I have noticed that most people cannot tell the difference between jealousy and envy. Come to think of it, they're pretty much similar with each other. Both are driven by wanting and possessing. However, jealousy can be a good thing whereas envy can never be.
According to the dictionary:
Envy - a feeling of discontent or covetousness with regard to another's advantages, success, possessions, etc.
Jealousy - feeling resentment against someone because of that person's rivalry, success, or advantages
Not much difference, don't you think? Of course, I don't claim to be the authority on this but this is how I see them and how I tell them apart.
Let's start with ENVY. The dictionary's definition of envy is spot on. I completely agree with it.
The problem with telling these two apart is that most people think both are the same thing. Envy deals with coveting.
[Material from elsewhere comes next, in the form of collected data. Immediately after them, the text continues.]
/-- If `ell(p)² + 2 quadQ(p) ≤ 3R²` then `|p_i| ≤ R` for each coordinate. [folklore] -/
theorem abs_coord_le {p : ℝ × ℝ × ℝ} {R : ℝ} (hR : 0 ≤ R) (h : ell p ^ 2 + 2 * quadQ p ≤ 3 * R ^ 2) :
    |p.1| ≤ R ∧ |p.2.1| ≤ R ∧ |p.2.2| ≤ R := by
  obtain ⟨h1, h2, h3⟩ := sq_coord_le p
  have hb : (ell p ^ 2 + 2 * quadQ p) / 3 ≤ R ^ 2 := by linarith
  exact ⟨abs_le_of_sq_le_sq' (h1.trans hb) hR |>.elim (fun a b => abs_le.mpr ⟨a, b⟩),
    abs_le_of_sq_le_sq' (h2.trans hb) hR |>.elim (fun a b => abs_le.mpr ⟨a, b⟩),
    abs_le_of_sq_le_sq' (h3.trans hb) hR |>.elim (fun a b => abs_le.mpr ⟨a, b⟩)⟩

/-- `ell(p) ≤ (1 + ρ + ρ²) |p|_∞ < 4 max |p_i|`: a lower bound for the sup norm from the real
embedding. [folklore] -/
theorem ell_lt_four_mul {p : ℝ × ℝ × ℝ} {M : ℝ} (h1 : |p.1| ≤ M) (h2 : |p.2.1| ≤ M) (h3 : |p.2.2| ≤ M)
    (hM : 0 < M) : ell p < 4 * M := by
  have hr := rho_lt
  have hr0 := rho_pos
  simp only [ell]
  have a1 := (abs_le.mp h1).2
  have a2 := (abs_le.mp h2).2
  have a3 := (abs_le.mp h3).2
  have b2 : rho * p.2.1 ≤ rho * M := mul_le_mul_of_nonneg_left a2 hr0.le
  have b3 : rho ^ 2 * p.2.2 ≤ rho ^ 2 * M := mul_le_mul_of_nonneg_left a3 (by positivity)
  have hsum : 1 + rho + rho ^ 2 < 4 := by nlinarith
  have hlt : M * (1 + rho + rho ^ 2) < M * 4 := mul_lt_mul_of_pos_left hsum hM
  nlinarith

/-! ### Multiplication of coordinate vectors -/

/-- The product of coordinate vectors: `(r,s,t)·(u,v,w) = (ru+2sw+2tv, rv+su+2tw, rw+sv+tu)`,
the coordinates of `(r + sθ + tθ²)(u + vθ + wθ²)` (`θ³ = 2`). [folklore] -/
def mulVec (a b : ℝ × ℝ × ℝ) : ℝ × ℝ × ℝ :=
  (a.1 * b.1 + 2 * a.2.1 * b.2.2 + 2 * a.2.2 * b.2.1,
    a.1 * b.2.1 + a.2.1 * b.1 + 2 * a.2.2 * b.2.2,
    a.1 * b.2.2 + a.2.1 * b.2.1 + a.2.2 * b.1)

/-- The same product on integer vectors. [folklore] -/
def imulVec (a b : ℤ × ℤ × ℤ) : ℤ × ℤ × ℤ :=
  (a.1 * b.1 + 2 * a.2.1 * b.2.2 + 2 * a.2.2 * b.2.1,
    a.1 * b.2.1 + a.2.1 * b.1 + 2 * a.2.2 * b.2.2,
    a.1 * b.2.2 + a.2.1 * b.2.1 + a.2.2 * b.1)

/-- `castVec` is multiplicative. [folklore] -/
theorem castVec_imulVec (a b : ℤ × ℤ × ℤ) : castVec (imulVec a b) = mulVec (castVec a) (castVec b) := by
  simp only [castVec, imulVec, mulVec]
  push_cast
  ring_nf

/-- **`coordElt` is multiplicative for `imulVec`**: the product formula in `ℤ[2^{1/3}]`. [folklore] -/
theorem coordElt_imulVec (a b : ℤ × ℤ × ℤ) : coordElt (imulVec a b) = coordElt a * coordElt b := by
  have h3 : (θint : 𝓞 K) ^ 3 = 2 := by
    apply RingOfIntegers.coe_injective
    simp [θ_pow_three, map_ofNat]
  simp only [coordElt, imulVec]
  push_cast
  linear_combination (-((a.2.1 : 𝓞 K) * b.2.2 + a.2.2 * b.2.1 + (a.2.2 : 𝓞 K) * b.2.2 * θint)) * h3

/-- `ell` is multiplicative: `σ₁(αβ) = σ₁(α) σ₁(β)`. [folklore] -/
theorem ell_mulVec (a b : ℝ × ℝ × ℝ) : ell (mulVec a b) = ell a * ell b := by
  have h := rho_pow_three
  simp only [ell, mulVec]
  linear_combination (-(a.2.1 * b.2.2 + a.2.2 * b.2.1 + rho * a.2.2 * b.2.2)) * h

/-- The norm form is multiplicative. [folklore] -/
theorem normForm_mulVec (a b : ℝ × ℝ × ℝ) : normForm (mulVec a b) = normForm a * normForm b := by
  simp only [normForm, mulVec]; ring

/-- `ell` is additive and homogeneous (a linear form). [folklore] -/
theorem ell_neg (p : ℝ × ℝ × ℝ) : ell (-p) = -ell p := by
  simp only [ell, Prod.fst_neg, Prod.snd_neg]; ring

/-! ### Coordinates of elements of `𝓞_K` -/

/-- The coordinate vector `β̂` of `β ∈ 𝓞_K = ℤ[2^{1/3}]` (inverse of `coordElt`). [folklore] -/
def coordVec (β : 𝓞 K) : ℤ × ℤ × ℤ := (coordElt_surjective β).choose

/-- `coordElt (coordVec β) = β`. [folklore] -/
@[simp] theorem coordElt_coordVec (β : 𝓞 K) : coordElt (coordVec β) = β :=
  (coordElt_surjective β).choose_spec

/-- `coordVec (coordElt v) = v`. [folklore] -/
@[simp] theorem coordVec_coordElt (v : ℤ × ℤ × ℤ) : coordVec (coordElt v) = v :=
  coordElt_injective (coordElt_coordVec _)

/-- `coordVec` is multiplicative for `imulVec`. [folklore] -/
theorem coordVec_mul (β γ : 𝓞 K) : coordVec (β * γ) = imulVec (coordVec β) (coordVec γ) := by
  apply coordElt_injective
  rw [coordElt_coordVec, coordElt_imulVec, coordElt_coordVec, coordElt_coordVec]

/-- `coordVec 1 = (1, 0, 0)`. [folklore] -/
@[simp] theorem coordVec_one : coordVec (1 : 𝓞 K) = (1, 0, 0) := by
  apply coordElt_injective
  rw [coordElt_coordVec]; simp [coordElt]

/-- `coordVec (−β) = −coordVec β`. [folklore] -/
theorem coordVec_neg (β : 𝓞 K) : coordVec (-β) = -coordVec β := by
  apply coordElt_injective
  rw [coordElt_coordVec]
  have : -coordVec β = (-1 : ℤ) • coordVec β := by simp
  rw [this, coordElt_smul, coordElt_coordVec]; simp

/-- **`ellO β = σ₁(β)`**, the real embedding of `β ∈ 𝓞_K`, via coordinates. [cite: HeathBrownActa2001, §11 (11.3)] -/
def ellO (β : 𝓞 K) : ℝ := ell (castVec (coordVec β))

/-- `ellO (coordElt v) = ell v̂`. [folklore] -/
@[simp] theorem ellO_coordElt (v : ℤ × ℤ × ℤ) : ellO (coordElt v) = ell (castVec v) := by
  rw [ellO, coordVec_coordElt]

/-- `ellO` is multiplicative. [folklore] -/
theorem ellO_mul (β γ : 𝓞 K) : ellO (β * γ) = ellO β * ellO γ := by
  rw [ellO, coordVec_mul, castVec_imulVec, ell_mulVec]; rfl

/-- `ellO 1 = 1`. [folklore] -/
@[simp] theorem ellO_one : ellO (1 : 𝓞 K) = 1 := by
  rw [ellO, coordVec_one]; simp [castVec, ell]

/-- `ellO (−β) = −ellO β`. [folklore] -/
theorem ellO_neg (β : 𝓞 K) : ellO (-β) = -ellO β := by
  rw [ellO, coordVec_neg]
  have : castVec (-coordVec β) = -castVec (coordVec β) := by
    simp only [castVec, Prod.fst_neg, Prod.snd_neg, Int.cast_neg]; rfl
  rw [this, ell_neg]; rfl

/-- `ellO (β^n) = (ellO β)^n`. [folklore] -/
theorem ellO_pow (β : 𝓞 K) (n : ℕ) : ellO (β ^ n) = ellO β ^ n := by
  induction n with
  | zero => simp
  | succ n ih => rw [pow_succ, ellO_mul, ih, pow_succ]

/-- **`|N(β̂)| = N((β))`** for `β ∈ 𝓞_K`. [folklore] -/
theorem abs_normForm_coordVec (β : 𝓞 K) :
    |normForm (castVec (coordVec β))| = (Ideal.absNorm (Ideal.span {β}) : ℝ) := by
  conv_rhs => rw [← coordElt_coordVec β]
  rw [absNorm_span_coordElt_real]; rfl

/-- `N(β̂) ≠ 0` for `β ≠ 0`. [folklore] -/
theorem normForm_coordVec_ne_zero {β : 𝓞 K} (hβ : β ≠ 0) : normForm (castVec (coordVec β)) ≠ 0 := by
  intro h
  have h1 := abs_normForm_coordVec β
  rw [h, abs_zero] at h1
  have : Ideal.absNorm (Ideal.span {β}) = 0 := by exact_mod_cast h1.symm
  rw [Ideal.absNorm_eq_zero_iff, Ideal.span_singleton_eq_bot] at this
  exact hβ this

/-- `σ₁(β) ≠ 0` for `β ≠ 0` (as `σ₁(β) |σ₂(β)|² = N(β) ≠ 0`). [folklore] -/
theorem ellO_ne_zero {β : 𝓞 K} (hβ : β ≠ 0) : ellO β ≠ 0 := by
  intro h
  apply normForm_coordVec_ne_zero hβ
  rw [← ell_mul_quadQ, show ell (castVec (coordVec β)) = ellO β from rfl, h, zero_mul]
Coveting, no matter where or how you look at it is simply just wrong.
According to the dictionary, to covet means to desire wrongfully, inordinately, or without due regard for the rights of others.
There you go.
Now, let's talk about jealousy. The more I think about these two, the more I am liking jealousy. Calm down, now. Please put the freak back inside the box, slowly. Let's not go to the extremes but take this rationally. I promise, I can be rational.
No need to repeat what the dictionary already said earlier about jealousy. I do, however, have some points to uhm, well...point out.
Jealousy is not just about desiring or wanting to posses but it also is correlated to (this is what most people fail to notice) ownership. Not just wanting to own but rather, having already owned. OWNED.
When a colleague is given the position you have been dying to have, what do you say? "I'm so jealous of her/him!" -=WRONG=- You are not jealous, you never had that position to begin with. You are envious. You want to have what she/he just got. Dig?
When your partner starts spending more time with another woman/man than with you, how do you feel? Do you feel envious? Of course not! Why should you be? You don't need to covet YOUR partner. See how the word your is emphasized?
I'm not saying you OWN your partner as you do with material things. That's another subject for another entry in itself.
When ownership has been claimed and it seemed that due credit or devotion had not been given to you, that's when you feel jealous. When you look at it in that light, jealousy is nothing but a rightful claim. Totally valid.
I know I said that jealousy can be good but only if not taken into extreme measures. C'mon...too much of even the good stuff can still be bad, right? But jealousy in itself is rather good (I'm forever the hopeless romantic). It means you belong to and with someone. You are wanted. Isn't that what the gist of most people's angst, both young ones and the once young?
"For thou shalt worship no other god:
for the LORD, whose name is Jealous, is a jealous God:"
Exodus 34:14, KJV
GOD is absolute and everything good, just, holy, love, kind, merciful and overflowing with grace undeserved. If HE is a jealous GOD, surely jealousy can't be a bad thing now, can it?